Stored items:

'''

import Mathlib
import Summits.Ventures.HodgeRepro2.T5ConductorDualBall

/-!
# EVERY CONDUCTOR EXPONENT OCCURS: `ψ(ϖ^j ·)` HAS CONDUCTOR EXPONENT `j`

Tier-5 support N3 / §G-N4.2 (seat p3, gen 84). File 327 produced a continuous non-trivial additive character of
conductor exponent `0` on every completion `K_v` (file 328: continuity gives triviality on a ball). Seat p4's shift
formula (`conductorExp_compAddMonoidHom_mulLeft`: `n(ψ(t ·)) = n(ψ) + j` for `v t = exp (−j)`) then gives one of
every conductor exponent:

* **`continuous_compAddMonoidHom_mulLeft`** — `ψ(t ·)` is continuous when `ψ` is (multiplication is continuous
  on a valued field);
* **`exists_compAddMonoidHom_mulLeft_ne_one`** — `ψ(t ·)` is non-trivial when `ψ` is and `t ≠ 0`;
* **`exists_continuous_addChar_conductorExp_eq`** — for every `j : ℤ` there is a continuous non-trivial
  `ψ : K → S¹` with `n(ψ) = j`, as soon as some element has valuation `exp 1` (take `t = x₀^{−j}`);
  **`…_adicCompletion`** — on every `K_v`.

Nothing here is a statement about (P), theta lifts or L-values. §8(d): uses an L-value-free non-vanishing
device: NO.
-/

open IsDedekindDomain IsDedekindDomain.HeightOneSpectrum
open Summit.Ventures.HodgeRepro2.T5AdditiveConductor Summit.Ventures.HodgeRepro2.T5ConductorZeroCharacter
  Summit.Ventures.HodgeRepro2.T5ConductorDualBall

namespace Summit.Ventures.HodgeRepro2.T5ConductorEveryExponent

section Valued

variable {K : Type*} [Field K] [Valued K (WithZero (Multiplicative ℤ))]

/-- **`ψ(t ·)` is continuous when `ψ` is** (multiplication by `t` is continuous on a valued field). -/
theorem continuous_compAddMonoidHom_mulLeft (ψ : AddChar K Circle) (hψ : Continuous ψ) (t : K) :
    Continuous (ψ.compAddMonoidHom (AddMonoidHom.mulLeft t)) := by
  have : ⇑(ψ.compAddMonoidHom (AddMonoidHom.mulLeft t)) = fun x => ψ (t * x) := by
    funext x
    rw [AddChar.compAddMonoidHom_apply, AddMonoidHom.coe_mulLeft]
  rw [this]
  exact hψ.comp (continuous_const.mul continuous_id)

omit [Valued K (WithZero (Multiplicative ℤ))] in
/-- **`ψ(t ·)` is non-trivial when `ψ` is and `t ≠ 0`** (`ψ (t * (t⁻¹ * y)) = ψ y`). -/
theorem exists_compAddMonoidHom_mulLeft_ne_one (ψ : AddChar K Circle) (hne : ∃ y, ψ y ≠ 1) {t : K} (ht : t ≠ 0) :
    ∃ y, (ψ.compAddMonoidHom (AddMonoidHom.mulLeft t)) y ≠ 1 := by
  obtain ⟨y, hy⟩ := hne
  refine ⟨t⁻¹ * y, ?_⟩
  rw [AddChar.compAddMonoidHom_apply, AddMonoidHom.coe_mulLeft, mul_inv_cancel_left₀ ht]
  exact hy

/-- **EVERY CONDUCTOR EXPONENT OCCURS**: with an element `x₀` of valuation `exp 1`, for every `j : ℤ` there is a
continuous non-trivial `ψ : K → S¹` with `n(ψ) = j` (file 327's character of conductor exponent `0`, composed with
multiplication by `x₀^{−j}`; p4's shift formula `n(ψ(t ·)) = n(ψ) + j` for `v t = exp (−j)`). -/
theorem exists_continuous_addChar_conductorExp_eq (x₀ : K) (hx₀ : Valued.v x₀ = WithZero.exp 1) (j : ℤ) :
    ∃ ψ : AddChar K Circle, Continuous ψ ∧ (∃ y, ψ y ≠ 1) ∧
      conductorExp ψ (Valued.v : Valuation K (WithZero (Multiplicative ℤ))) = j := by
  obtain ⟨ψ₀, hψ₀, hne₀, h0⟩ := exists_continuous_addChar_conductorExp_eq_zero x₀ hx₀
  have hx₀ne : x₀ ≠ 0 := by
    intro h
    rw [h, map_zero] at hx₀
    exact (WithZero.exp_pos (a := (1 : ℤ))).ne hx₀
  have ht : x₀ ^ (-j) ≠ 0 := zpow_ne_zero _ hx₀ne
  have hvt : Valued.v (x₀ ^ (-j)) = WithZero.exp (-j) := by
    rw [map_zpow₀, hx₀, ← WithZero.exp_zsmul, smul_eq_mul, mul_one]
  have hb : ∃ k : ℤ, ∀ x, Valued.v x ≤ WithZero.exp k → ψ₀ x = 1 :=
    exists_forall_le_exp_of_continuous ψ₀ hψ₀
  refine ⟨ψ₀.compAddMonoidHom (AddMonoidHom.mulLeft (x₀ ^ (-j))),
    continuous_compAddMonoidHom_mulLeft ψ₀ hψ₀ _, exists_compAddMonoidHom_mulLeft_ne_one ψ₀ hne₀ ht, ?_⟩
  rw [conductorExp_compAddMonoidHom_mulLeft ψ₀ Valued.v hb hne₀ _ ht j hvt, h0, zero_add]

end Valued

section AdicCompletion

variable {R : Type*} [CommRing R] [IsDedekindDomain R] {K : Type*} [Field K] [Algebra R K] [IsFractionRing R K]
variable (v : HeightOneSpectrum R)

/-- **On every completion `K_v`, every conductor exponent occurs** (file 327's `exists_val_eq_exp_one`). -/
theorem exists_continuous_addChar_conductorExp_eq_adicCompletion (j : ℤ) :
    ∃ ψ : AddChar (v.adicCompletion K) Circle, Continuous ψ ∧ (∃ y, ψ y ≠ 1) ∧
      conductorExp ψ (Valued.v : Valuation (v.adicCompletion K) (WithZero (Multiplicative ℤ))) = j := by
  obtain ⟨x₀, hx₀⟩ := exists_val_eq_exp_one (K := K) v
  exact exists_continuous_addChar_conductorExp_eq x₀ hx₀ j

end AdicCompletion

end Summit.Ventures.HodgeRepro2.T5ConductorEveryExponent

'''

Exercise prompt: From the data above, reproduce word for word the lines running from the line with "on a valued field);" to the line with "EXPONENT OCCURS**: with", ends included.

Reply to the task:
  on a valued field);
* **`exists_compAddMonoidHom_mulLeft_ne_one`** — `ψ(t ·)` is non-trivial when `ψ` is and `t ≠ 0`;
* **`exists_continuous_addChar_conductorExp_eq`** — for every `j : ℤ` there is a continuous non-trivial
  `ψ : K → S¹` with `n(ψ) = j`, as soon as some element has valuation `exp 1` (take `t = x₀^{−j}`);
  **`…_adicCompletion`** — on every `K_v`.

Nothing here is a statement about (P), theta lifts or L-values. §8(d): uses an L-value-free non-vanishing
device: NO.
-/

open IsDedekindDomain IsDedekindDomain.HeightOneSpectrum
open Summit.Ventures.HodgeRepro2.T5AdditiveConductor Summit.Ventures.HodgeRepro2.T5ConductorZeroCharacter
  Summit.Ventures.HodgeRepro2.T5ConductorDualBall

namespace Summit.Ventures.HodgeRepro2.T5ConductorEveryExponent

section Valued

variable {K : Type*} [Field K] [Valued K (WithZero (Multiplicative ℤ))]

/-- **`ψ(t ·)` is continuous when `ψ` is** (multiplication by `t` is continuous on a valued field). -/
theorem continuous_compAddMonoidHom_mulLeft (ψ : AddChar K Circle) (hψ : Continuous ψ) (t : K) :
    Continuous (ψ.compAddMonoidHom (AddMonoidHom.mulLeft t)) := by
  have : ⇑(ψ.compAddMonoidHom (AddMonoidHom.mulLeft t)) = fun x => ψ (t * x) := by
    funext x
    rw [AddChar.compAddMonoidHom_apply, AddMonoidHom.coe_mulLeft]
  rw [this]
  exact hψ.comp (continuous_const.mul continuous_id)

omit [Valued K (WithZero (Multiplicative ℤ))] in
/-- **`ψ(t ·)` is non-trivial when `ψ` is and `t ≠ 0`** (`ψ (t * (t⁻¹ * y)) = ψ y`). -/
theorem exists_compAddMonoidHom_mulLeft_ne_one (ψ : AddChar K Circle) (hne : ∃ y, ψ y ≠ 1) {t : K} (ht : t ≠ 0) :
    ∃ y, (ψ.compAddMonoidHom (AddMonoidHom.mulLeft t)) y ≠ 1 := by
  obtain ⟨y, hy⟩ := hne
  refine ⟨t⁻¹ * y, ?_⟩
  rw [AddChar.compAddMonoidHom_apply, AddMonoidHom.coe_mulLeft, mul_inv_cancel_left₀ ht]
  exact hy

/-- **EVERY CONDUCTOR EXPONENT OCCURS**: with an element `x₀` of valuation `exp 1`, for every `j : ℤ` there is a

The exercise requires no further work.